Would you please copy the part of the material below that opens with the line containing "a decided instance" and closes with the line containing "obtain ⟨U, hU, δ, hδ, h⟩ := h3 hHub"? Copy it exactly, and only it.

▼▼▼

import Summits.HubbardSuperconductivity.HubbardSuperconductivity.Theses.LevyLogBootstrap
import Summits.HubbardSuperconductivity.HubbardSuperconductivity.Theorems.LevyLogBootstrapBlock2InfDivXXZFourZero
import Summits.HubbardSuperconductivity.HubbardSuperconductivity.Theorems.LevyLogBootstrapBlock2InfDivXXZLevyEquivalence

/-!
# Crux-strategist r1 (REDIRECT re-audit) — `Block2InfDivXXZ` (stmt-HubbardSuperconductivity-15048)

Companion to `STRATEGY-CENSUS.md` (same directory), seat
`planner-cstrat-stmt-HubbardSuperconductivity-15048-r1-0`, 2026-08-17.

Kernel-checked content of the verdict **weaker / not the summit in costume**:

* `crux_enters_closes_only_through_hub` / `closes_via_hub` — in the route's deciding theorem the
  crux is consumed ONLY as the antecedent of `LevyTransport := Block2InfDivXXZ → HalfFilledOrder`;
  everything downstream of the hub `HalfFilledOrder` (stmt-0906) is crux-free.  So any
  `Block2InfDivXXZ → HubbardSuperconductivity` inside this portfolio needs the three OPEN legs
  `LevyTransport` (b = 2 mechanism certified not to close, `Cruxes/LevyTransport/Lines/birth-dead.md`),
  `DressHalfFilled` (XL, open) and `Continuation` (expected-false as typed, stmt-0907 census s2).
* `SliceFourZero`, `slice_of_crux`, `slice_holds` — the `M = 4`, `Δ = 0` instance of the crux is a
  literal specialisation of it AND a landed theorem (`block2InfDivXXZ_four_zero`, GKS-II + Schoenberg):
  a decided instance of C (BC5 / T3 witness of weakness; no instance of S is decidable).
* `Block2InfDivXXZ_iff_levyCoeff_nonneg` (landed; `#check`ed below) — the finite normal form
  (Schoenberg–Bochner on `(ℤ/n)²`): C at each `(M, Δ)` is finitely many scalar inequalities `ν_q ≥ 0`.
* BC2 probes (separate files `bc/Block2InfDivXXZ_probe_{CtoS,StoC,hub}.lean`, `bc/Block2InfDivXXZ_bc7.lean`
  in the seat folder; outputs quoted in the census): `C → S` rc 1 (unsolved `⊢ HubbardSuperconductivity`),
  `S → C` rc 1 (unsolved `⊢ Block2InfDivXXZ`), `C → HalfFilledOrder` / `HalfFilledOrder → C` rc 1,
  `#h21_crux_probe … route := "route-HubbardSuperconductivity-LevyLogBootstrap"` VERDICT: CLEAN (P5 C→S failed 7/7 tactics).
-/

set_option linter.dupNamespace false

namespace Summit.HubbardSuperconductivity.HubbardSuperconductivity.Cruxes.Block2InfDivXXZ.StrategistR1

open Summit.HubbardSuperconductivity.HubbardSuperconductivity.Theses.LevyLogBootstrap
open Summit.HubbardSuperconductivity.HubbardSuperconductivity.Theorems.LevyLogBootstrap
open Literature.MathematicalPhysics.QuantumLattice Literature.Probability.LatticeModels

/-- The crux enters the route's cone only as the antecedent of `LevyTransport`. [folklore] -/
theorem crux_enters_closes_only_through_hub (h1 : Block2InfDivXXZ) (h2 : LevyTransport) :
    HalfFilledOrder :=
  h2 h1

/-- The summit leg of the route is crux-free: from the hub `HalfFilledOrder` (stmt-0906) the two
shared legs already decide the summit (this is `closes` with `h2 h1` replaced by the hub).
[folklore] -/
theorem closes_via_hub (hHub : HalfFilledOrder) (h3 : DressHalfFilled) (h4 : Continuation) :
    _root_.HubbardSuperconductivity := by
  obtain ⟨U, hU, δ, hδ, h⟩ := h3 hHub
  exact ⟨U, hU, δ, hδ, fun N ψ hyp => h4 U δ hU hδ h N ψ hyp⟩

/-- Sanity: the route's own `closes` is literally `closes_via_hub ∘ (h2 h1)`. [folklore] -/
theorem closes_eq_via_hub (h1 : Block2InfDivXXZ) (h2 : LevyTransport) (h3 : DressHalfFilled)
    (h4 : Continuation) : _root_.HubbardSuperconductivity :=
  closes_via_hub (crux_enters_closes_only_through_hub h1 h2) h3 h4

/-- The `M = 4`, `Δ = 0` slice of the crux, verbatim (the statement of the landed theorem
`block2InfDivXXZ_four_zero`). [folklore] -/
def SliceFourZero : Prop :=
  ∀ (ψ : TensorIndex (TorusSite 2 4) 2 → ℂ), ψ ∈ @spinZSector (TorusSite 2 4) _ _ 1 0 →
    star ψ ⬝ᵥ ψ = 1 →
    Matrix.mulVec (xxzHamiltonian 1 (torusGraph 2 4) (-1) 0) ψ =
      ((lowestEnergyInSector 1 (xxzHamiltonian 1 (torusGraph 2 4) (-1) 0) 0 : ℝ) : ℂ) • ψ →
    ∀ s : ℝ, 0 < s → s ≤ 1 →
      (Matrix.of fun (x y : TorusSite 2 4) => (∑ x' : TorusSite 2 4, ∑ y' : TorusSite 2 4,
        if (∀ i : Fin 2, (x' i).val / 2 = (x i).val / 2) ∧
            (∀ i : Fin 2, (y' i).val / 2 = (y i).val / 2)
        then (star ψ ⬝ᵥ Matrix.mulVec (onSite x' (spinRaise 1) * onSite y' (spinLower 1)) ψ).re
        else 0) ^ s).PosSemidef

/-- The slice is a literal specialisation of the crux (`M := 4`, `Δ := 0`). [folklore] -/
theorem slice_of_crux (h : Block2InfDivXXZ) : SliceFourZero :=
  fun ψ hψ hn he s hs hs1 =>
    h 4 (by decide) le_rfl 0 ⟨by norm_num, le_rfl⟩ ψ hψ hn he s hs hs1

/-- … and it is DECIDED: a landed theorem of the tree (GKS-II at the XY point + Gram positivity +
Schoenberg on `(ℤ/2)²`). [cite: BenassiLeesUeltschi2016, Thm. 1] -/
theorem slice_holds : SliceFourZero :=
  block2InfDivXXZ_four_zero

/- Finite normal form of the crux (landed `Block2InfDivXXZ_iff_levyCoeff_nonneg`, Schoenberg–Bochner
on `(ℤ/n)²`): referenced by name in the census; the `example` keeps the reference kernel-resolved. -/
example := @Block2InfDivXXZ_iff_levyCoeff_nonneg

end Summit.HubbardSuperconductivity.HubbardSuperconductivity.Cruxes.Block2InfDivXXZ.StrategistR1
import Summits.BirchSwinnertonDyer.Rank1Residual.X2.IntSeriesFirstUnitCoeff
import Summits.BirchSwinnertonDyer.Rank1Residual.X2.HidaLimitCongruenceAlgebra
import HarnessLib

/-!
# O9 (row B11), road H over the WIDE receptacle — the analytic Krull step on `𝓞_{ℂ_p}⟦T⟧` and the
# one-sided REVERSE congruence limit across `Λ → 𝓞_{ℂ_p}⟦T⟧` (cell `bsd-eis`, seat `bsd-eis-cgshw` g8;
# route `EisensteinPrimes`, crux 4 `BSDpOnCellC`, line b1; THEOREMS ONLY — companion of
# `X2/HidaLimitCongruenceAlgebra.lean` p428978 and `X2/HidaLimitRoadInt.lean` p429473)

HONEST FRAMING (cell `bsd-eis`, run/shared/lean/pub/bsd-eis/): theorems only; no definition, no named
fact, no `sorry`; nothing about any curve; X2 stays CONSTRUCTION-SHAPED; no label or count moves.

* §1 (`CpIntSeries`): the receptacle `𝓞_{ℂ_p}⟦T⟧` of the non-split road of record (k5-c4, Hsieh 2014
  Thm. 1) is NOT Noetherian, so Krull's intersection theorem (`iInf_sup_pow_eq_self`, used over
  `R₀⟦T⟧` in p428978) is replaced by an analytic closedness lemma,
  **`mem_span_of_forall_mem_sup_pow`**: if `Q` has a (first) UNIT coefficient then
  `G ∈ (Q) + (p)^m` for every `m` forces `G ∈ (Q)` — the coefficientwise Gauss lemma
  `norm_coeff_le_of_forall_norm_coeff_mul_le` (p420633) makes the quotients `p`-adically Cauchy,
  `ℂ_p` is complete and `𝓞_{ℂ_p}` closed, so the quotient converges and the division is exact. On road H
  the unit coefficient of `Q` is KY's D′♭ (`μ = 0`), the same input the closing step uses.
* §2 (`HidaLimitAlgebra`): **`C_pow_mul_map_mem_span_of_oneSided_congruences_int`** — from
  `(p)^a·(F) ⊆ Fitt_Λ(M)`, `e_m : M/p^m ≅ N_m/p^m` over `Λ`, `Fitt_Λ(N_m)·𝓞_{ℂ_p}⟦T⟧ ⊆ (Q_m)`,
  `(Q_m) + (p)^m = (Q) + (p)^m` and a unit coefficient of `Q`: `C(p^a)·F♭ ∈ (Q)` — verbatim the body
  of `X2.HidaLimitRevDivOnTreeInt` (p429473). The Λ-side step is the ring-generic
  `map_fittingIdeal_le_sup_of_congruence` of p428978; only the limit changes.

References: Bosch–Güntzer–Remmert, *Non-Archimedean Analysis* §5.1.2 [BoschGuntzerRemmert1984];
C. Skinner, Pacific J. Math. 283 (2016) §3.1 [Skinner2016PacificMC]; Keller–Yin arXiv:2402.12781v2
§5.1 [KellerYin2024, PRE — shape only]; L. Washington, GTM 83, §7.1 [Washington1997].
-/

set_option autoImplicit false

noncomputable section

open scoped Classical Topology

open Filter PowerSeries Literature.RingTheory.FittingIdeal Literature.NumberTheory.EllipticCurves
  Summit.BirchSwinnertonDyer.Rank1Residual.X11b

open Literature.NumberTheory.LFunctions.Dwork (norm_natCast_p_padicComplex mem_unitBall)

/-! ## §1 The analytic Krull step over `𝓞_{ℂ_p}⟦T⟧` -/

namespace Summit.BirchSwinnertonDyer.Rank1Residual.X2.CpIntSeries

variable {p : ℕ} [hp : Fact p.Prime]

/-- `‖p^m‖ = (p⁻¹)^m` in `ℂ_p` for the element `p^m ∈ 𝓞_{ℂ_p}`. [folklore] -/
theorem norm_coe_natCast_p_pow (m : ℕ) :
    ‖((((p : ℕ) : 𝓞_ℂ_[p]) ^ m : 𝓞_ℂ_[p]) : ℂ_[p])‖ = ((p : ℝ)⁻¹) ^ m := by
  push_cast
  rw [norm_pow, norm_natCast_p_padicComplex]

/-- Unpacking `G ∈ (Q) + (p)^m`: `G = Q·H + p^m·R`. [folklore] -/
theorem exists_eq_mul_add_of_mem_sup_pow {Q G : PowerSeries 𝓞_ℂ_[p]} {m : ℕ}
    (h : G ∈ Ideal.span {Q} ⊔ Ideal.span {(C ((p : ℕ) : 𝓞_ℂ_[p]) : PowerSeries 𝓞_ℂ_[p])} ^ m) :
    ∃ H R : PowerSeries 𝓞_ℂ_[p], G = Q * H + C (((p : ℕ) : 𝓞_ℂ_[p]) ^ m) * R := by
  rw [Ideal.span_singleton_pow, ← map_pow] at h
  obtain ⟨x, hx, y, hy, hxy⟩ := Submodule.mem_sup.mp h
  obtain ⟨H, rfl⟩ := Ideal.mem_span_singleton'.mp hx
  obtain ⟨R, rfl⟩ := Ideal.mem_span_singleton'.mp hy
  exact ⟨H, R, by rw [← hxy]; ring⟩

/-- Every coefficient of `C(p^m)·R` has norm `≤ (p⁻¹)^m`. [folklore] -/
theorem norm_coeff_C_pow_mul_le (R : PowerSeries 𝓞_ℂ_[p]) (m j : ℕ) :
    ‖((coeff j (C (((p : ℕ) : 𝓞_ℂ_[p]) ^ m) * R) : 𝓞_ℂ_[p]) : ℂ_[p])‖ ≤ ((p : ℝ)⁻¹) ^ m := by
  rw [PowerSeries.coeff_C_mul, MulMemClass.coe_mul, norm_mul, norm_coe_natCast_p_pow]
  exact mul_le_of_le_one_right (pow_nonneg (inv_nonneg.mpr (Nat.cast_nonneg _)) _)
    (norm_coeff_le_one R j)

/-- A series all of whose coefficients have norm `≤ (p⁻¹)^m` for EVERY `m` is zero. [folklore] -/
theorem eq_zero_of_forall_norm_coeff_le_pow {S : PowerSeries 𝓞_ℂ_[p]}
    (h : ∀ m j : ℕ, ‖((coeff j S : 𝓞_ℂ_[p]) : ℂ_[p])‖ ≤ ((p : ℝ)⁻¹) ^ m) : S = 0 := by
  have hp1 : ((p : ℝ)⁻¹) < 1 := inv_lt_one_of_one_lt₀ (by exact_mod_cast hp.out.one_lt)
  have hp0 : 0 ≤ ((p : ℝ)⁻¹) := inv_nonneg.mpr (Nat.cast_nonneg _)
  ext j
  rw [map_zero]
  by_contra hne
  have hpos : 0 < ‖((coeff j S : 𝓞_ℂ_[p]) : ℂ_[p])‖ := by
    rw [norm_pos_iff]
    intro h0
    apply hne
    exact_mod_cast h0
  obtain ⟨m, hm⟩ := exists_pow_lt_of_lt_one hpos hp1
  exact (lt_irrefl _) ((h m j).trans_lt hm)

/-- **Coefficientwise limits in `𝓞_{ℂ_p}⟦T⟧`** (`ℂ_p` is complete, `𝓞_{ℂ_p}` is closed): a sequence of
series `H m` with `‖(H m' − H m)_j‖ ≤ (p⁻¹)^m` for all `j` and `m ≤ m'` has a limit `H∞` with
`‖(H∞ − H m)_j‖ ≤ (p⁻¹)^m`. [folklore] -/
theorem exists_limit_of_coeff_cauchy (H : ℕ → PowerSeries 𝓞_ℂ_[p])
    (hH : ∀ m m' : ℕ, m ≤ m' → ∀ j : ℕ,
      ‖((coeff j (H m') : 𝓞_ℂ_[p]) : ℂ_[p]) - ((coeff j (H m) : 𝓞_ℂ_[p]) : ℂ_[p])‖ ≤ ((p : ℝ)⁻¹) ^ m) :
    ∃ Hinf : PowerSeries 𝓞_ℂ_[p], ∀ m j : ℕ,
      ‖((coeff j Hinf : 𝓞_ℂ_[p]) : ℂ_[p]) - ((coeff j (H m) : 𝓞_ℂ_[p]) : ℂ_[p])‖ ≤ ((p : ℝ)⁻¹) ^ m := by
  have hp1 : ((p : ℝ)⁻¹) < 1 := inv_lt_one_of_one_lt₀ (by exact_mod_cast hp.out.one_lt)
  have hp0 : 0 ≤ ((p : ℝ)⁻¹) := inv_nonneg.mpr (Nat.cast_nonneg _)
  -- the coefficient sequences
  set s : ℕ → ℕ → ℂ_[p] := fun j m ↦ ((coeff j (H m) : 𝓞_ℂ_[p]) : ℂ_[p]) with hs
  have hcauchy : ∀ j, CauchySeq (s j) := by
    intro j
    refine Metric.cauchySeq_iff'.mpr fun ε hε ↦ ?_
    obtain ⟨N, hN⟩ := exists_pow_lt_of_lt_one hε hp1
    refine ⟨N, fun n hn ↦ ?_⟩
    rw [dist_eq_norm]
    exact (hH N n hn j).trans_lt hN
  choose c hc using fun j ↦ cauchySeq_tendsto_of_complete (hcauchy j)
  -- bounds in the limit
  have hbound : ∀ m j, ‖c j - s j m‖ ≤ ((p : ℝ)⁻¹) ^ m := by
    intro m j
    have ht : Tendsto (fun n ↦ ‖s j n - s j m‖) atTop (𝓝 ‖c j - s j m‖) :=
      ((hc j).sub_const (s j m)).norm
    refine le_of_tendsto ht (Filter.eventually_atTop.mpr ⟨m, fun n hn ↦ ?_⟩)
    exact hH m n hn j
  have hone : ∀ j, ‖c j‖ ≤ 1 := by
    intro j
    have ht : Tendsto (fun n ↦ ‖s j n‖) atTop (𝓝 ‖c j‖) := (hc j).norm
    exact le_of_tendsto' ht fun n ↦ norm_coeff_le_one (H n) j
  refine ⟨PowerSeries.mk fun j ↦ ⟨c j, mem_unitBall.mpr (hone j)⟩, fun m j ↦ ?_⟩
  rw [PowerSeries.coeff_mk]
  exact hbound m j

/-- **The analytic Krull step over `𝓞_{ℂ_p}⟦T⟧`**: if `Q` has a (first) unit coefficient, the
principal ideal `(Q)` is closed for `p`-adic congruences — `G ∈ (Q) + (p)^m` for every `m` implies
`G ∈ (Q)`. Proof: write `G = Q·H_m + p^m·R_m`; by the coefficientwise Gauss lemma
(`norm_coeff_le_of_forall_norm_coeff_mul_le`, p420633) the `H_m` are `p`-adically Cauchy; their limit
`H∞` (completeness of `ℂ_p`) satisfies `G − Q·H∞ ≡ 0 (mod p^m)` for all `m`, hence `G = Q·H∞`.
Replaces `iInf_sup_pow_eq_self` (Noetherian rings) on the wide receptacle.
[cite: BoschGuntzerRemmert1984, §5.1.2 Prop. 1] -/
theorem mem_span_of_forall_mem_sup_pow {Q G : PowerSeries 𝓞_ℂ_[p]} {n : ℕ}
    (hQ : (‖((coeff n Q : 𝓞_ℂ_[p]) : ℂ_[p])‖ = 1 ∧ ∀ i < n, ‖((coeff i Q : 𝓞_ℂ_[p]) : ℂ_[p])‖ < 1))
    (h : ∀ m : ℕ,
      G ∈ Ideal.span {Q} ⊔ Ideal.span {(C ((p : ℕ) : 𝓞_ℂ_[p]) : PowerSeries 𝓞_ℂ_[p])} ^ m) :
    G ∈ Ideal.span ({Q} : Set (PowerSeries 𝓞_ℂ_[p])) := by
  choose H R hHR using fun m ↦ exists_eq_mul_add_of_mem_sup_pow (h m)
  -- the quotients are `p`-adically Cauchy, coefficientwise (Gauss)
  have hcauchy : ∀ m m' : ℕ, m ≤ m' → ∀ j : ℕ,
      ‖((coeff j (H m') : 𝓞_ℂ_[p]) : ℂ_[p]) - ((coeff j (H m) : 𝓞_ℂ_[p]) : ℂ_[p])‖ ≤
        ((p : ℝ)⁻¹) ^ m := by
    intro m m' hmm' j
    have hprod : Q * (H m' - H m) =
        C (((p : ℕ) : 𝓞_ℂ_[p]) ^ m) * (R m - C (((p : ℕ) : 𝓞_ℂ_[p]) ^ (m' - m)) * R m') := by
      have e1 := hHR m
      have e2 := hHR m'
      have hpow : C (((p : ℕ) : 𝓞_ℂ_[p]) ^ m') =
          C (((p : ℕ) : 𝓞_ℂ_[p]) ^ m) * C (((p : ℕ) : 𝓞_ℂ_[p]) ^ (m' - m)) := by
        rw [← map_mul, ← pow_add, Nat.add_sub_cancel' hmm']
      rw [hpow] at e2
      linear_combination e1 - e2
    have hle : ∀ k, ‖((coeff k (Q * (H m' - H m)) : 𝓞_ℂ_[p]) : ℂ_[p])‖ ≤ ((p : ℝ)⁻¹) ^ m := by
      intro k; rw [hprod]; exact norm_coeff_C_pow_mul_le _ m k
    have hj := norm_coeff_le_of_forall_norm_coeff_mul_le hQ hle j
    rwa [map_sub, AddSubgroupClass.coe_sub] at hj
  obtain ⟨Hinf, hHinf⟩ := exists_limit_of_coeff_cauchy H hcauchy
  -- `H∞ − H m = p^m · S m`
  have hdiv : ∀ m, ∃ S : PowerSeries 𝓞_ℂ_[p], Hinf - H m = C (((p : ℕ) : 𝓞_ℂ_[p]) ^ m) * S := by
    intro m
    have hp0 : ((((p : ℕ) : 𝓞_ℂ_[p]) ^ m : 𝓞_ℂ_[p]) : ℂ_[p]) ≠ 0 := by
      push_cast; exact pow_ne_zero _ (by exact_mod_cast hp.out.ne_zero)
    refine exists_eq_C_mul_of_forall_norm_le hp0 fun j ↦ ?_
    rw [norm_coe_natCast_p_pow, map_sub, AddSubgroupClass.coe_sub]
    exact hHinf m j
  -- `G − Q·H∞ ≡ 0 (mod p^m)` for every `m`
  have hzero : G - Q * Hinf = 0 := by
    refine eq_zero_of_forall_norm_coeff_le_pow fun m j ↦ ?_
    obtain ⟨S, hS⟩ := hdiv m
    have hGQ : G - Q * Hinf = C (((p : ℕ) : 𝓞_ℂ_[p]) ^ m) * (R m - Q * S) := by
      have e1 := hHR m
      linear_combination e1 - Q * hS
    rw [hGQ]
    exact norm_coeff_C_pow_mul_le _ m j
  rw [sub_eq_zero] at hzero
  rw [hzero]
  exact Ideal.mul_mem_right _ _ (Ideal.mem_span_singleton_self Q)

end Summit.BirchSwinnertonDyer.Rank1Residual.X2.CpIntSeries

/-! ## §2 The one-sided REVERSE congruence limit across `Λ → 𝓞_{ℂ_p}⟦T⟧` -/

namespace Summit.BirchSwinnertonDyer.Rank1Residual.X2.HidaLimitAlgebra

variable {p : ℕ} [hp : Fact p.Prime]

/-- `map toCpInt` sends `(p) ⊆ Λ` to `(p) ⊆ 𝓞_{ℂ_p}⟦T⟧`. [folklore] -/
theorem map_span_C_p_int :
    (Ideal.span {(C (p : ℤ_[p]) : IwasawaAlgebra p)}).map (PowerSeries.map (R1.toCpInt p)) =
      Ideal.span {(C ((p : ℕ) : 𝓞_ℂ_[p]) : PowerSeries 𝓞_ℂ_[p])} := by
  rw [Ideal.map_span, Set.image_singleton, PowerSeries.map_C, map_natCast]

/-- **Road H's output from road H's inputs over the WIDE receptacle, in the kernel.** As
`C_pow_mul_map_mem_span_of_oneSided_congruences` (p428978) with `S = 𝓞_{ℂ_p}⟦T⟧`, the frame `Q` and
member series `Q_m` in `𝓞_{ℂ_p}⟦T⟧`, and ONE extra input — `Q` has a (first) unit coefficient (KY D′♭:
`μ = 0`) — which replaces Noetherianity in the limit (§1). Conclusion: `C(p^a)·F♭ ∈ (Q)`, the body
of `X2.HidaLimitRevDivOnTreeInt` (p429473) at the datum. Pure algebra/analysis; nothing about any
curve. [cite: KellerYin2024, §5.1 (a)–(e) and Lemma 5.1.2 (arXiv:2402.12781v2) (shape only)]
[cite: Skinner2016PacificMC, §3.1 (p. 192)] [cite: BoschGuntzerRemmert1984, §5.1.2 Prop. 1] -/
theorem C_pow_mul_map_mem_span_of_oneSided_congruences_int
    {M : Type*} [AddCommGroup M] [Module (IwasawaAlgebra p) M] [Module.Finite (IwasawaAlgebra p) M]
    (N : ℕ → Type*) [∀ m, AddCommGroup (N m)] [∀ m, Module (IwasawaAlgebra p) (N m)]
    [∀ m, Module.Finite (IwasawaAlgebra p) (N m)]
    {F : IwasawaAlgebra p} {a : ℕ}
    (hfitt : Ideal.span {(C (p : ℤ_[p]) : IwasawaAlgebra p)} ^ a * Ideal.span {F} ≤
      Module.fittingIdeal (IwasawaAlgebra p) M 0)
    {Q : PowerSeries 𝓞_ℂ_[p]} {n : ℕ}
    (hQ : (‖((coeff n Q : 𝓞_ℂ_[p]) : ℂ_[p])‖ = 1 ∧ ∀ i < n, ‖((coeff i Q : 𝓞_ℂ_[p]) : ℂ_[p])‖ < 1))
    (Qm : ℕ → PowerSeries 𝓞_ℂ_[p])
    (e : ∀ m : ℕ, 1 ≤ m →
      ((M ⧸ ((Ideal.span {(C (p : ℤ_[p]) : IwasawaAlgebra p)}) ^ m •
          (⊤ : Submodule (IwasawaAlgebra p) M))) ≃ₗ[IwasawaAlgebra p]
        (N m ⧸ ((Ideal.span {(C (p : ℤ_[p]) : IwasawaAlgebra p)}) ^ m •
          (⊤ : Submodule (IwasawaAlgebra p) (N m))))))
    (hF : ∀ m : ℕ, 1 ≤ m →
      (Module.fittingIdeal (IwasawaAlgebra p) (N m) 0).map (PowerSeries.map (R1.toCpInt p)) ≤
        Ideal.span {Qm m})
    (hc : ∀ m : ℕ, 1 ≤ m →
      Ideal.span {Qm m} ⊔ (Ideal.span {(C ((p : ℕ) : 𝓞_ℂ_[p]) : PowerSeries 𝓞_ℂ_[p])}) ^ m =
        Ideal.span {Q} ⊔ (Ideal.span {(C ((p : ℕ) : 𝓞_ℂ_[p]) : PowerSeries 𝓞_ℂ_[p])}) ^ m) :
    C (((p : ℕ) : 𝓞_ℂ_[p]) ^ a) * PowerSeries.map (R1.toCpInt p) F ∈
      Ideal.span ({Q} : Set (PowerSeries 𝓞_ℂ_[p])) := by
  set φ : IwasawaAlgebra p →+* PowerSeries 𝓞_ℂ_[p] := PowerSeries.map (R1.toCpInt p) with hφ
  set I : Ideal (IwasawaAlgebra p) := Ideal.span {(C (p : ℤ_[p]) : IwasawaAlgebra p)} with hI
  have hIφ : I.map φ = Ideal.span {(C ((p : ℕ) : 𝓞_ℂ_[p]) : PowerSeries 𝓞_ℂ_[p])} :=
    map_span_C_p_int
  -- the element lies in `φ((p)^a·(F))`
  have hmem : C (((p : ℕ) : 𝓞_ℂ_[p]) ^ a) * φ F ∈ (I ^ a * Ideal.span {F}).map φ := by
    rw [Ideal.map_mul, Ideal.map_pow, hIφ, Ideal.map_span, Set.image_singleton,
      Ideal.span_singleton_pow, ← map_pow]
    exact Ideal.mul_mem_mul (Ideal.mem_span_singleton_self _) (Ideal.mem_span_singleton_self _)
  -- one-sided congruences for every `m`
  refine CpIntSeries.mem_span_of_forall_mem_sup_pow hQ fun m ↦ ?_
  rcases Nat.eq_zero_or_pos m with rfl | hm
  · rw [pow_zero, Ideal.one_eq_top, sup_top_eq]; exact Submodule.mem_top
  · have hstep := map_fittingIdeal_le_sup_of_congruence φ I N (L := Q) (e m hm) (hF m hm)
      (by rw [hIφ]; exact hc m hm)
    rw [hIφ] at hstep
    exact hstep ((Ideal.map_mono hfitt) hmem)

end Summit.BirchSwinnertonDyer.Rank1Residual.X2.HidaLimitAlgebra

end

▲▲▲

### RESPONSE
  a decided instance of C (BC5 / T3 witness of weakness; no instance of S is decidable).
* `Block2InfDivXXZ_iff_levyCoeff_nonneg` (landed; `#check`ed below) — the finite normal form
  (Schoenberg–Bochner on `(ℤ/n)²`): C at each `(M, Δ)` is finitely many scalar inequalities `ν_q ≥ 0`.
* BC2 probes (separate files `bc/Block2InfDivXXZ_probe_{CtoS,StoC,hub}.lean`, `bc/Block2InfDivXXZ_bc7.lean`
  in the seat folder; outputs quoted in the census): `C → S` rc 1 (unsolved `⊢ HubbardSuperconductivity`),
  `S → C` rc 1 (unsolved `⊢ Block2InfDivXXZ`), `C → HalfFilledOrder` / `HalfFilledOrder → C` rc 1,
  `#h21_crux_probe … route := "route-HubbardSuperconductivity-LevyLogBootstrap"` VERDICT: CLEAN (P5 C→S failed 7/7 tactics).
-/

set_option linter.dupNamespace false

namespace Summit.HubbardSuperconductivity.HubbardSuperconductivity.Cruxes.Block2InfDivXXZ.StrategistR1

open Summit.HubbardSuperconductivity.HubbardSuperconductivity.Theses.LevyLogBootstrap
open Summit.HubbardSuperconductivity.HubbardSuperconductivity.Theorems.LevyLogBootstrap
open Literature.MathematicalPhysics.QuantumLattice Literature.Probability.LatticeModels

/-- The crux enters the route's cone only as the antecedent of `LevyTransport`. [folklore] -/
theorem crux_enters_closes_only_through_hub (h1 : Block2InfDivXXZ) (h2 : LevyTransport) :
    HalfFilledOrder :=
  h2 h1

/-- The summit leg of the route is crux-free: from the hub `HalfFilledOrder` (stmt-0906) the two
shared legs already decide the summit (this is `closes` with `h2 h1` replaced by the hub).
[folklore] -/
theorem closes_via_hub (hHub : HalfFilledOrder) (h3 : DressHalfFilled) (h4 : Continuation) :
    _root_.HubbardSuperconductivity := by
  obtain ⟨U, hU, δ, hδ, h⟩ := h3 hHub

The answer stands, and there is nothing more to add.